• Exercise:
Reproduce the top of the data verbatim, through and including the line that contains "set_option linter.dupNamespace false".

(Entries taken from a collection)
import Summits.ResolutionOfSingularities.ResolutionOfSingularities.Theorems.FrobeniusLadderFRationalResolutionMonoidAlgebraModel
import HarnessLib

/-!
# Crux `FrobeniusLadder.FRationalResolution` (stmt-ResolutionOfSingularities-15317), line `redirect`,
# stub `stub_diagonalizableQuotientResolution` — THE VERTEX IDEAL OF `κ[P]` IS GENERATED BY THE MONOMIALS OF A GENERATING SET
# (the slot `hxv : 𝔳^{b+1} = (xv₁,…,xv_N)` of the monoid-algebra certificate for `b = 0`)

`…MonoidAlgebraModel.hasResolution_of_isolated_fixedPoints_of_monoidAlgebra_certificate` (p843485) asks for generators `xv` of the
centre `𝔳_P^{b+1}` as a `Fin`-indexed family. For the point blow-up (`b = 0`) of the monoid algebra `κ[P]`, `P = ⟨G⟩` with `G` finite
(a Hilbert basis), the vertex ideal `𝔳_P = (χᵖ : 0 ≠ p ∈ P)` is generated by the finitely many `χᵍ`, `g ∈ G`: every non-zero
`p ∈ ⟨G⟩` is `g + q` with `g ∈ G`, `q ∈ ⟨G⟩`, so `χᵖ = χᵍ χ^q`.

* `exists_mem_add_of_mem_closure` — a non-zero element of `⟨G⟩` has a summand in `G`;
* ★ `vertexIdeal_eq_span_image` — `𝔳_P = (χᵍ : g ∈ G)`;
* ★★ `exists_fin_generators_vertexIdeal` — a `Fin`-indexed family of monomials `χᵍ`, `g ∈ G`, with `𝔳_P ^ (0 + 1) = (xv)`, in the
  exact shape of the certificate's slot.

Honest label: elementary plumbing toward ONE leaf stub (no stub, crux or summit closed). No definitions, no named facts, no sorry.
[folklore; cite: CoxLittleSchenck2011, §1.1 and Prop. 1.2.23 (Hilbert basis)]
-/

noncomputable section

-- single-problem summit: the doubled namespace component is forced
set_option linter.dupNamespace false

namespace Summit.ResolutionOfSingularities.ResolutionOfSingularities.Theorems.FRationalResolution.MonoidAlgebraModel

variable (κ : Type) [Field κ] {n : ℕ} (P : AddSubmonoid (Fin n →₀ ℕ))

/-- The vertex ideal `𝔳_P = (χᵖ : 0 ≠ p ∈ P)` of the monoid algebra `κ[P]`. -/
local notation3 (prettyPrint := false) "𝕍[" κ ", " P "]" =>
  Ideal.span ((fun p : ↥P => AddMonoidAlgebra.single p (1 : κ)) '' {p : ↥P | p ≠ 0})

omit [Field κ] in
/-- A non-zero element of `⟨G⟩ ⊆ ℕⁿ` is `g + q` with `g ∈ G` and `q ∈ ⟨G⟩`. [folklore] -/
theorem exists_mem_add_of_mem_closure (G : Set (Fin n →₀ ℕ)) {p : Fin n →₀ ℕ} (hp : p ∈ AddSubmonoid.closure G)
    (hp0 : p ≠ 0) : ∃ g ∈ G, ∃ q ∈ AddSubmonoid.closure G, p = g + q := by
  revert hp0
  induction hp using AddSubmonoid.closure_induction with
  | mem x hx => exact fun _ => ⟨x, hx, 0, zero_mem _, (add_zero x).symm⟩
  | zero => exact fun h => absurd rfl h
  | add x y hx hy ihx ihy =>
    intro hxy
    by_cases hx0 : x = 0
    · subst hx0
      rw [zero_add] at hxy ⊢
      exact ihy hxy
    · obtain ⟨g, hg, q, hq, rfl⟩ := ihx hx0
      exact ⟨g, hg, q + y, add_mem hq hy, by rw [add_assoc]⟩

/-- ★ **`𝔳_P` is generated by the monomials of a generating set**: `𝔳_P = (χᵍ : g ∈ G)` for `P = ⟨G⟩`, `0 ∉ G`.
[folklore; cite: CoxLittleSchenck2011, §1.1] -/
theorem vertexIdeal_eq_span_image (G : Set (Fin n →₀ ℕ)) (hG0 : (0 : Fin n →₀ ℕ) ∉ G) (hGP : AddSubmonoid.closure G = P) :
    𝕍[κ, P] = Ideal.span ((fun p : ↥P => AddMonoidAlgebra.single p (1 : κ)) ''
      {p : ↥P | (p : Fin n →₀ ℕ) ∈ G}) := by
  apply le_antisymm
  · rw [Ideal.span_le]
    rintro _ ⟨p, hp, rfl⟩
    have hpc : (p : Fin n →₀ ℕ) ∈ AddSubmonoid.closure G := hGP ▸ p.2
    have hp0 : (p : Fin n →₀ ℕ) ≠ 0 := fun h => hp (Subtype.ext h)
    obtain ⟨g, hg, q, hq, hpq⟩ := exists_mem_add_of_mem_closure G hpc hp0
    have hgP : g ∈ P := hGP ▸ AddSubmonoid.subset_closure hg
    have hqP : q ∈ P := hGP ▸ hq
    have hpeq : p = ⟨g, hgP⟩ + ⟨q, hqP⟩ := Subtype.ext hpq
    have hmul : AddMonoidAlgebra.single p (1 : κ) =
        AddMonoidAlgebra.single (⟨q, hqP⟩ : ↥P) (1 : κ) * AddMonoidAlgebra.single (⟨g, hgP⟩ : ↥P) 1 := by
      rw [AddMonoidAlgebra.single_mul_single, mul_one, hpeq, add_comm]
    change AddMonoidAlgebra.single p (1 : κ) ∈ _
    rw [hmul]
    exact Ideal.mul_mem_left _ _ (Ideal.subset_span ⟨⟨g, hgP⟩, hg, rfl⟩)
  · apply Ideal.span_mono
    rintro _ ⟨p, hp, rfl⟩
    refine ⟨p, ?_, rfl⟩
    intro h
    exact hG0 (by simpa [h] using hp)

/-- ★★ **`Fin`-indexed monomial generators of `𝔳_P`** for a finite generating set `G ∌ 0` of `P`, in the shape of the slot
`hxv : 𝔳 ^ (b + 1) = Ideal.span (Set.range xv)` (`b = 0`) of the monoid-algebra certificate. [folklore] -/
theorem exists_fin_generators_vertexIdeal (G : Set (Fin n →₀ ℕ)) (hGfin : G.Finite) (hG0 : (0 : Fin n →₀ ℕ) ∉ G)
    (hGP : AddSubmonoid.closure G = P) :
    ∃ (N : ℕ) (xv : Fin N → AddMonoidAlgebra κ ↥P),
      (∀ i, ∃ p : ↥P, (p : Fin n →₀ ℕ) ∈ G ∧ xv i = AddMonoidAlgebra.single p 1) ∧
      (∀ g ∈ G, ∃ i, ∃ p : ↥P, (p : Fin n →₀ ℕ) = g ∧ xv i = AddMonoidAlgebra.single p 1) ∧
      𝕍[κ, P] ^ (0 + 1) = Ideal.span (Set.range xv) := by
  classical
  -- enumerate `G`
  obtain ⟨N, f, hf⟩ := hGfin.fin_embedding
  have hfG : ∀ i, f i ∈ G := fun i => hf ▸ ⟨i, rfl⟩
  have hfP : ∀ i, f i ∈ P := fun i => hGP ▸ AddSubmonoid.subset_closure (hfG i)
  refine ⟨N, fun i => AddMonoidAlgebra.single (⟨f i, hfP i⟩ : ↥P) 1, fun i => ⟨⟨f i, hfP i⟩, hfG i, rfl⟩, ?_, ?_⟩
  · intro g hg
    obtain ⟨i, hi⟩ : g ∈ Set.range f := hf ▸ hg
    exact ⟨i, ⟨f i, hfP i⟩, hi, rfl⟩
  · rw [zero_add, pow_one, vertexIdeal_eq_span_image κ P G hG0 hGP]
    congr 1
    ext z
    constructor
    · rintro ⟨p, hp, rfl⟩
      obtain ⟨i, hi⟩ : (p : Fin n →₀ ℕ) ∈ Set.range f := hf ▸ hp
      refine ⟨i, ?_⟩
      have : (⟨f i, hfP i⟩ : ↥P) = p := Subtype.ext hi
      simp only [this]
    · rintro ⟨i, rfl⟩
      exact ⟨⟨f i, hfP i⟩, hfG i, rfl⟩

end Summit.ResolutionOfSingularities.ResolutionOfSingularities.Theorems.FRationalResolution.MonoidAlgebraModel

end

• Your solution:
import Summits.ResolutionOfSingularities.ResolutionOfSingularities.Theorems.FrobeniusLadderFRationalResolutionMonoidAlgebraModel
import HarnessLib

/-!
# Crux `FrobeniusLadder.FRationalResolution` (stmt-ResolutionOfSingularities-15317), line `redirect`,
# stub `stub_diagonalizableQuotientResolution` — THE VERTEX IDEAL OF `κ[P]` IS GENERATED BY THE MONOMIALS OF A GENERATING SET
# (the slot `hxv : 𝔳^{b+1} = (xv₁,…,xv_N)` of the monoid-algebra certificate for `b = 0`)

`…MonoidAlgebraModel.hasResolution_of_isolated_fixedPoints_of_monoidAlgebra_certificate` (p843485) asks for generators `xv` of the
centre `𝔳_P^{b+1}` as a `Fin`-indexed family. For the point blow-up (`b = 0`) of the monoid algebra `κ[P]`, `P = ⟨G⟩` with `G` finite
(a Hilbert basis), the vertex ideal `𝔳_P = (χᵖ : 0 ≠ p ∈ P)` is generated by the finitely many `χᵍ`, `g ∈ G`: every non-zero
`p ∈ ⟨G⟩` is `g + q` with `g ∈ G`, `q ∈ ⟨G⟩`, so `χᵖ = χᵍ χ^q`.

* `exists_mem_add_of_mem_closure` — a non-zero element of `⟨G⟩` has a summand in `G`;
* ★ `vertexIdeal_eq_span_image` — `𝔳_P = (χᵍ : g ∈ G)`;
* ★★ `exists_fin_generators_vertexIdeal` — a `Fin`-indexed family of monomials `χᵍ`, `g ∈ G`, with `𝔳_P ^ (0 + 1) = (xv)`, in the
  exact shape of the certificate's slot.

Honest label: elementary plumbing toward ONE leaf stub (no stub, crux or summit closed). No definitions, no named facts, no sorry.
[folklore; cite: CoxLittleSchenck2011, §1.1 and Prop. 1.2.23 (Hilbert basis)]
-/

noncomputable section

-- single-problem summit: the doubled namespace component is forced
set_option linter.dupNamespace false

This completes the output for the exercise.